A metric on Sobolev maps? Let $M$ and $N$ be Riemannian Manifolds, say, of same dimension $d$, and let $W^{1,p}(M,N)$ be the space of Sobolev maps with $p>d$ (for simplicity). What would be a "natural" metric for this space, which would generalize the standard metric when $N$ is a linear space? 

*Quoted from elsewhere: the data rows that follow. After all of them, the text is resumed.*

import Summits.AnomalousDissipation.AnomalousDissipation.Theorems.QuasiStaticSolenoidalCellTensorQ.Negative.Drift
import HarnessLib

/-!
# Negative side of K2Q `QuasiStaticSolenoidalCellTensorQ` (stmt-AnomalousDissipation-19072): the Taylor drain density of the
# cell truncation in closed form and its frozen-polarisation majorant (helper, `--supports stmt-AnomalousDissipation-19072`)

Summits-side helper file (everything proved; no definitions, no named facts).
* `drainDensity_eq` — by conjugate symmetry of the Galerkin coefficients the drain density `ψ` of `exchange_le_cell`
  (a sum over the principal pair `±ℓ`) is `½ Σ_j ‖C_j(t,ℓ)‖²(‖a_j‖² + ‖a'_j‖²)(X⁻_j + X⁺_j)`,
  `X^∓_j = ‖Π_{ℓ∓K_j} α_N(t)(ℓ)‖²/(κ4π²|ℓ∓K_j|²)`;
* `norm_sq_slotCoeff` — `‖C_j(t,k)‖² = (trap_j(t)/n)²·(2π Σᵢ ê_j,ᵢ kᵢ)²`;
* `polarisation_frozen` — on a window where the rest energy is `≤ R_max`:
  `‖Π_m α_N(t)(ℓ)‖² ≤ (1+ε)‖Π_m α_N(t₀)(ℓ)‖² + (1+1/ε)δ²`, `δ = e^{κ4π²|ℓ|²(t₁−t₀)}·c_F·√R_max·(t₁−t₀)`
  (`principal_drift` + `norm_sq_leraySym_le_of_drift`; the heat factor only helps).
This is NOT a proof of anomalous dissipation, and by itself not of `¬ K2Q`.
-/

set_option linter.dupNamespace false

noncomputable section

namespace Summit.AnomalousDissipation.AnomalousDissipation.Theorems.QuasiStaticSolenoidalCellTensorQ.Negative

open Set MeasureTheory Filter Topology Function
open scoped InnerProductSpace ComplexConjugate BigOperators
open Literature.Analysis Literature.Analysis.FunctionSpaces Literature.Analysis.FunctionSpaces.Torus
open Literature.Analysis.FluidPDE Literature.Analysis.FluidPDE.LatticeShear
open Summit.AnomalousDissipation.AnomalousDissipation.Theorems.SolenoidalFractalHomogenisation.PermissibleCarrier
open Summit.AnomalousDissipation.AnomalousDissipation.Theorems.SolenoidalFractalHomogenisation.RealisedQuasiStaticCellLaw

variable {k₀ : ℕ}

/-! ## §1 Conjugate symmetry folds the principal pair -/

/-- For a conjugate-symmetric family: `‖Π_{-k∓K} α(-k)‖ = ‖Π_{k±K} α(k)‖`. -/
theorem norm_leraySym_neg_pair {α : (Fin 3 → ℤ) → EuclideanSpace ℂ (Fin 3)} (hα : Torus.IsConjSymm α) (k K : Fin 3 → ℤ) :
    ‖Torus.leraySym (-k - K) (α (-k))‖ = ‖Torus.leraySym (k + K) (α k)‖ ∧
      ‖Torus.leraySym (-k + K) (α (-k))‖ = ‖Torus.leraySym (k - K) (α k)‖ := by
  constructor
  · rw [hα k, show -k - K = -(k + K) by abel, Torus.leraySym_neg_freq, ← Torus.conjVec_leraySym,
      EuclideanSpace.norm_conjVec]
  · rw [hα k, show -k + K = -(k - K) by abel, Torus.leraySym_neg_freq, ← Torus.conjVec_leraySym,
      EuclideanSpace.norm_conjVec]

/-- **The squared norm of the slot coefficient**: `‖(c : ℂ)·(2πi Σᵢ êᵢ kᵢ)‖² = c²(2π Σᵢ êᵢ kᵢ)²` for real `c`, `ê`. -/
theorem norm_sq_slotCoeff (c : ℝ) (e : EuclideanSpace ℝ (Fin 3)) (k : Fin 3 → ℤ) :
    ‖((c : ℝ) : ℂ) * (2 * Real.pi * Complex.I * ∑ i, (EuclideanSpace.complexify e) i * (k i : ℂ))‖ ^ 2 =
      c ^ 2 * (2 * Real.pi * ∑ i, e i * (k i : ℝ)) ^ 2 := by
  have hsumE : (∑ i, (EuclideanSpace.complexify e) i * (k i : ℂ)) = ((∑ i, e i * (k i : ℝ) : ℝ) : ℂ) := by
    push_cast
    refine Finset.sum_congr rfl fun i _ => ?_
    rw [EuclideanSpace.complexify_apply]
  have e1 : ((c : ℝ) : ℂ) * (2 * Real.pi * Complex.I * ∑ i, (EuclideanSpace.complexify e) i * (k i : ℂ)) =
      ((c * (2 * Real.pi * ∑ i, e i * (k i : ℝ)) : ℝ) : ℂ) * Complex.I := by
    rw [hsumE]; push_cast; ring
  rw [e1, norm_mul, Complex.norm_I, mul_one, Complex.norm_real, Real.norm_eq_abs, sq_abs]
  ring

/-- The slot coefficient has the same norm at `-k` as at `k`. -/
theorem norm_sq_slotCoeff_neg (c : ℝ) (e : EuclideanSpace ℝ (Fin 3)) (k : Fin 3 → ℤ) :
    ‖((c : ℝ) : ℂ) * (2 * Real.pi * Complex.I * ∑ i, (EuclideanSpace.complexify e) i * ((-k) i : ℂ))‖ ^ 2 =
      ‖((c : ℝ) : ℂ) * (2 * Real.pi * Complex.I * ∑ i, (EuclideanSpace.complexify e) i * (k i : ℂ))‖ ^ 2 := by
  rw [norm_sq_slotCoeff, norm_sq_slotCoeff]
  have : ∑ i, e i * (((-k) i : ℤ) : ℝ) = -∑ i, e i * ((k i : ℤ) : ℝ) := by
    rw [← Finset.sum_neg_distrib]
    refine Finset.sum_congr rfl fun i _ => ?_
    simp only [Pi.neg_apply, Int.cast_neg, mul_neg]
  rw [this]
  ring

/-- **The drain density folded on one principal mode.** For a conjugate-symmetric `α`, `ℓ ≠ -ℓ`, real `c`, `ê`,
scalars `A, A'` and `κ`:
`Σ_{k=±ℓ} ‖C(k)‖²(‖A‖²‖Π_{k-K}α(k)‖²/w(k-K) + ‖A'‖²‖Π_{k+K}α(k)‖²/w(k+K))
   = ‖C(ℓ)‖²(‖A‖² + ‖A'‖²)(‖Π_{ℓ-K}α(ℓ)‖²/w(ℓ-K) + ‖Π_{ℓ+K}α(ℓ)‖²/w(ℓ+K))`, `w(m) = κ4π²|m|²`. -/
theorem drainDensity_pair_eq {α : (Fin 3 → ℤ) → EuclideanSpace ℂ (Fin 3)} (hα : Torus.IsConjSymm α)
    {ℓ : Fin 3 → ℤ} (hℓℓ : ℓ ≠ -ℓ) (K : Fin 3 → ℤ) (c : ℝ) (e : EuclideanSpace ℝ (Fin 3)) (A A' : ℂ) (κ : ℝ) :
    ∑ k ∈ ({ℓ, -ℓ} : Finset (Fin 3 → ℤ)),
        ‖((c : ℝ) : ℂ) * (2 * Real.pi * Complex.I * ∑ i, (EuclideanSpace.complexify e) i * (k i : ℂ))‖ ^ 2 *
          (‖A‖ ^ 2 * ‖Torus.leraySym (k - K) (α k)‖ ^ 2 / (κ * (4 * Real.pi ^ 2 * freqNormSq (k - K))) +
            ‖A'‖ ^ 2 * ‖Torus.leraySym (k + K) (α k)‖ ^ 2 / (κ * (4 * Real.pi ^ 2 * freqNormSq (k + K)))) =
      ‖((c : ℝ) : ℂ) * (2 * Real.pi * Complex.I * ∑ i, (EuclideanSpace.complexify e) i * (ℓ i : ℂ))‖ ^ 2 *
        (‖A‖ ^ 2 + ‖A'‖ ^ 2) *
        (‖Torus.leraySym (ℓ - K) (α ℓ)‖ ^ 2 / (κ * (4 * Real.pi ^ 2 * freqNormSq (ℓ - K))) +
          ‖Torus.leraySym (ℓ + K) (α ℓ)‖ ^ 2 / (κ * (4 * Real.pi ^ 2 * freqNormSq (ℓ + K)))) := by
  rw [Finset.sum_pair hℓℓ, norm_sq_slotCoeff_neg, (norm_leraySym_neg_pair hα ℓ K).1, (norm_leraySym_neg_pair hα ℓ K).2,
    show -ℓ - K = -(ℓ + K) by abel, show -ℓ + K = -(ℓ - K) by abel, freqNormSq_neg, freqNormSq_neg]
  ring

/-! ## §2 Frozen polarisation along a window -/

/-- Rescaling by a real factor `≥ 1` does not decrease the Leray norm: `‖Π_m v‖ ≤ ‖Π_m (r • v)‖` for `1 ≤ r`. -/
theorem norm_leraySym_le_of_one_le_smul (m : Fin 3 → ℤ) (v : EuclideanSpace ℂ (Fin 3)) {r : ℝ} (hr : 1 ≤ r) :
    ‖Torus.leraySym m v‖ ≤ ‖Torus.leraySym m (((r : ℝ) : ℂ) • v)‖ := by
  rw [Torus.leraySym_smul, norm_smul, Complex.norm_real, Real.norm_eq_abs, abs_of_pos (by linarith)]
  exact le_mul_of_one_le_left (norm_nonneg _) hr

set_option maxHeartbeats 800000 in
/-- **Frozen polarisation.** In the setting of `principal_drift` (window `[t₀, t₁] ⊆ [0, T]`, rest energy `≤ R_max`),
for every frequency `m`, every `ε > 0` and every `t ∈ [t₀, t₁]`:
`‖Π_m α_N(t)(ℓ)‖² ≤ (1+ε)‖Π_m α_N(t₀)(ℓ)‖² + (1 + 1/ε)·δ²`, `δ = e^{κ4π²|ℓ|²(t₁−t₀)}·c_F·√R_max·(t₁ − t₀)`. -/
theorem polarisation_frozen (W : LatticeWord k₀) {n : ℕ} (hn : 0 < n) {κ : ℝ} (hκ : 0 < κ)
    (ℓ : Fin 3 → ℤ) (hℓ : ℓ ≠ 0) (hℓn : 2 * ‖latticeVec ℓ‖ < n) {w₀ : UnitAddTorus (Fin 3) → EuclideanSpace ℝ (Fin 3)}
    (hw₀ : FunctionSpaces.Torus.MemSobolev 1 (FunctionSpaces.EuclideanSpace.complexify ∘ w₀))
    (hdiv : FunctionSpaces.Torus.IsWeaklyDivFree w₀) (hmean : FunctionSpaces.Torus.HasZeroMean w₀)
    (hsupp : ∀ k : Fin 3 → ℤ, ¬ ((∃ z : Fin 3 → ℤ, k = ℓ + (n:ℤ) • z) ∨ (∃ z : Fin 3 → ℤ, k = -ℓ + (n:ℤ) • z)) →
      UnitAddTorus.mFourierCoeff (FunctionSpaces.EuclideanSpace.complexify ∘ w₀) k = 0)
    {N : ℕ} (hBN : (Finset.univ.biUnion fun j : Fin k₀ =>
        ({(fun i => (W.phase j).m i * n), -(fun i => (W.phase j).m i * n)} : Finset (Fin 3 → ℤ))) ⊆ freqBall N)
    (hℓN : ℓ ∈ freqBall N)
    (hball : ∀ j : Fin k₀, ∀ k ∈ ({ℓ, -ℓ} : Finset (Fin 3 → ℤ)),
      k - (fun i => (W.phase j).m i * (n : ℤ)) ∈ freqBall N ∧ k + (fun i => (W.phase j).m i * (n : ℤ)) ∈ freqBall N)
    {T t₀ t₁ : ℝ} (ht₀ : 0 ≤ t₀) (ht₀₁ : t₀ ≤ t₁) (ht₁ : t₁ ≤ T) {Rmax : ℝ}
    (hR : ∀ t ∈ Icc t₀ t₁, ∑ k ∈ freqBall N \ {ℓ, -ℓ},
      ‖(pvSetup_cell W hn hκ.le ℓ hw₀ hdiv hmean hsupp).galerkinCoeffAt N t k‖ ^ 2 ≤ Rmax)
    (m : Fin 3 → ℤ) {ε : ℝ} (hε : 0 < ε) :
    ∀ t ∈ Icc t₀ t₁,
      ‖Torus.leraySym m ((pvSetup_cell W hn hκ.le ℓ hw₀ hdiv hmean hsupp).galerkinCoeffAt N t ℓ)‖ ^ 2 ≤
        (1 + ε) * ‖Torus.leraySym m ((pvSetup_cell W hn hκ.le ℓ hw₀ hdiv hmean hsupp).galerkinCoeffAt N t₀ ℓ)‖ ^ 2 +
          (1 + 1 / ε) * (Real.exp (κ * (4 * Real.pi ^ 2 * freqNormSq ℓ) * (t₁ - t₀)) *
            ((∑ j : Fin k₀, (1 / (n : ℝ)) * (2 * Real.pi * |∑ i, (W.phase j).e i * (ℓ i : ℝ)|) *
                (‖Complex.exp ((W.phase j).φ * Complex.I) *
                    (1 / (2 * ((2 * Real.pi * ‖latticeVec (W.phase j).m‖ : ℝ) : ℂ) * Complex.I))‖ +
                  ‖starRingEnd ℂ (Complex.exp ((W.phase j).φ * Complex.I)) *
                    (-(1 / (2 * ((2 * Real.pi * ‖latticeVec (W.phase j).m‖ : ℝ) : ℂ) * Complex.I)))‖)) *
              Real.sqrt Rmax) * (t₁ - t₀)) ^ 2 := by
  intro t ht
  set hPV := pvSetup_cell W hn hκ.le ℓ hw₀ hdiv hmean hsupp with hPVdef
  have hdrift := principal_drift W hn hκ ℓ hℓ hℓn hw₀ hdiv hmean hsupp hBN hℓN hball ht₀ ht₀₁ ht₁ hR t ht
  set L : ℝ := κ * (4 * Real.pi ^ 2 * freqNormSq ℓ) with hL
  have hL0 : 0 ≤ L := by rw [hL]; exact mul_nonneg hκ.le (mul_nonneg (by positivity) (freqNormSq_nonneg _))
  set u : EuclideanSpace ℂ (Fin 3) := ((Real.exp (L * (t - t₀)) : ℝ) : ℂ) • hPV.galerkinCoeffAt N t ℓ with hu
  have h1 : ‖Torus.leraySym m (hPV.galerkinCoeffAt N t ℓ)‖ ≤ ‖Torus.leraySym m u‖ :=
    norm_leraySym_le_of_one_le_smul m _ (Real.one_le_exp (mul_nonneg hL0 (by linarith [ht.1])))
  have h2 := norm_sq_leraySym_le_of_drift m u (hPV.galerkinCoeffAt N t₀ ℓ) hε
  have h3 : ‖u - hPV.galerkinCoeffAt N t₀ ℓ‖ ≤ Real.exp (L * (t₁ - t₀)) *
      ((∑ j : Fin k₀, (1 / (n : ℝ)) * (2 * Real.pi * |∑ i, (W.phase j).e i * (ℓ i : ℝ)|) *
          (‖Complex.exp ((W.phase j).φ * Complex.I) *
              (1 / (2 * ((2 * Real.pi * ‖latticeVec (W.phase j).m‖ : ℝ) : ℂ) * Complex.I))‖ +
            ‖starRingEnd ℂ (Complex.exp ((W.phase j).φ * Complex.I)) *
              (-(1 / (2 * ((2 * Real.pi * ‖latticeVec (W.phase j).m‖ : ℝ) : ℂ) * Complex.I)))‖)) *
        Real.sqrt Rmax) * (t₁ - t₀) := by
    refine hdrift.trans ?_
    refine mul_le_mul_of_nonneg_left (by linarith [ht.2]) ?_
    refine mul_nonneg (Real.exp_pos _).le (mul_nonneg (Finset.sum_nonneg fun j _ => ?_) (Real.sqrt_nonneg _))
    positivity
  have h4 : ‖u - hPV.galerkinCoeffAt N t₀ ℓ‖ ^ 2 ≤ (Real.exp (L * (t₁ - t₀)) *
      ((∑ j : Fin k₀, (1 / (n : ℝ)) * (2 * Real.pi * |∑ i, (W.phase j).e i * (ℓ i : ℝ)|) *
          (‖Complex.exp ((W.phase j).φ * Complex.I) *
              (1 / (2 * ((2 * Real.pi * ‖latticeVec (W.phase j).m‖ : ℝ) : ℂ) * Complex.I))‖ +
            ‖starRingEnd ℂ (Complex.exp ((W.phase j).φ * Complex.I)) *
              (-(1 / (2 * ((2 * Real.pi * ‖latticeVec (W.phase j).m‖ : ℝ) : ℂ) * Complex.I)))‖)) *
        Real.sqrt Rmax) * (t₁ - t₀)) ^ 2 := pow_le_pow_left₀ (norm_nonneg _) h3 2
  have h5 : ‖Torus.leraySym m (hPV.galerkinCoeffAt N t ℓ)‖ ^ 2 ≤ ‖Torus.leraySym m u‖ ^ 2 :=
    pow_le_pow_left₀ (norm_nonneg _) h1 2
  have hε' : 0 ≤ 1 + 1 / ε := by positivity
  nlinarith [mul_le_mul_of_nonneg_left h4 hε']

end Summit.AnomalousDissipation.AnomalousDissipation.Theorems.QuasiStaticSolenoidalCellTensorQ.Negative

end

 A: One option is to use a (deep and complicated) result, the Nash isometric embedding theorem and choose an isometric embedding $N\rightarrow \mathbb{R}^k$ for some sufficiently large $k$, and the look at this as a supspace of $W^{1,p}(M,  \mathbb{R}^k)$
For this to work you should know that the restriction to the image makes sense, i.e. require continuity or possibly some weaker condition. The norm will then depend on the choice of embedding.
Depending on what exactly you want to do it might also be an option to work with different spaces altogether. For elliptic PDE, as an example, the space of differentiable functions with finite Hölder norm of the highest derivatives is a good space to work with. For these type of spaces the manifold versions are easy to define and are Banach manifolds. The difficulty with these comes from the fact that they are not separable.
A: Besides using Nash, you can use normal coordinates on $N$ as follows:
Start with a locally finite cover of $N$ by normal balls $B(a_i, r_i), i\in I,$ with respect to the Riemannian metric on $N$. For each ball you have the logarithmic map
$$
\log_{a_i}: B(a_i, r_i)\to B({\mathbf 0}, r_i)\subset T_{a_i}N.
$$
These maps are not isometric, but are isometric at the centers $a_i$ and you get better accuracy as your net $\{a_i\}_{i\in I}$ becomes denser in $N$. 
Extend these maps smoothly to the rest of $N$ using suitable bump-functions, to maps $\phi_i: N\to {\mathbb R}^n$, $n=dim(N)$. Thus, you obtain a collection of composition maps 
$$
\Phi_i: W^{1,p}(M,N)\to W^{1,p}(M, {\mathbb R}^n), i\in I.
$$ 
If $N$ is compact and, thus, $I$ is finite, you can take, say,
$$
d(f, g)= \sum_{i\in I} ||\Phi_i(f)- \Phi_i(g))||_{1,p}.
$$
If $N$ is noncompact and $I$ is infinite, you have many inequivalent choices, pick one depending on the problem you are solving. 
Again, depending on the problem, instead of normal coordinates, you can use harmonic coordinates. 
Of course, these constructions are noncanonical, but neither is the one using isometric embeddings.  
Lastly, using Nash (in conjunction with the tubular neighborhood theorem which is a standard way to eliminate the difficulties mentioned by Thomas) is quite standard, see e.g. P. Hajlasz, Sobolev mappings between manifolds and metric spaces. In: Sobolev Spaces in Mathematics I. Sobolev type Inequalities pp. 185-222. International Mathematical Series. Springer 2009. However, personally, I find it unsatisfactory, since it relies upon a very implicit and "big" hammer (Nash isometric embedding theorem) and violates the spirit of working with manifolds "locally".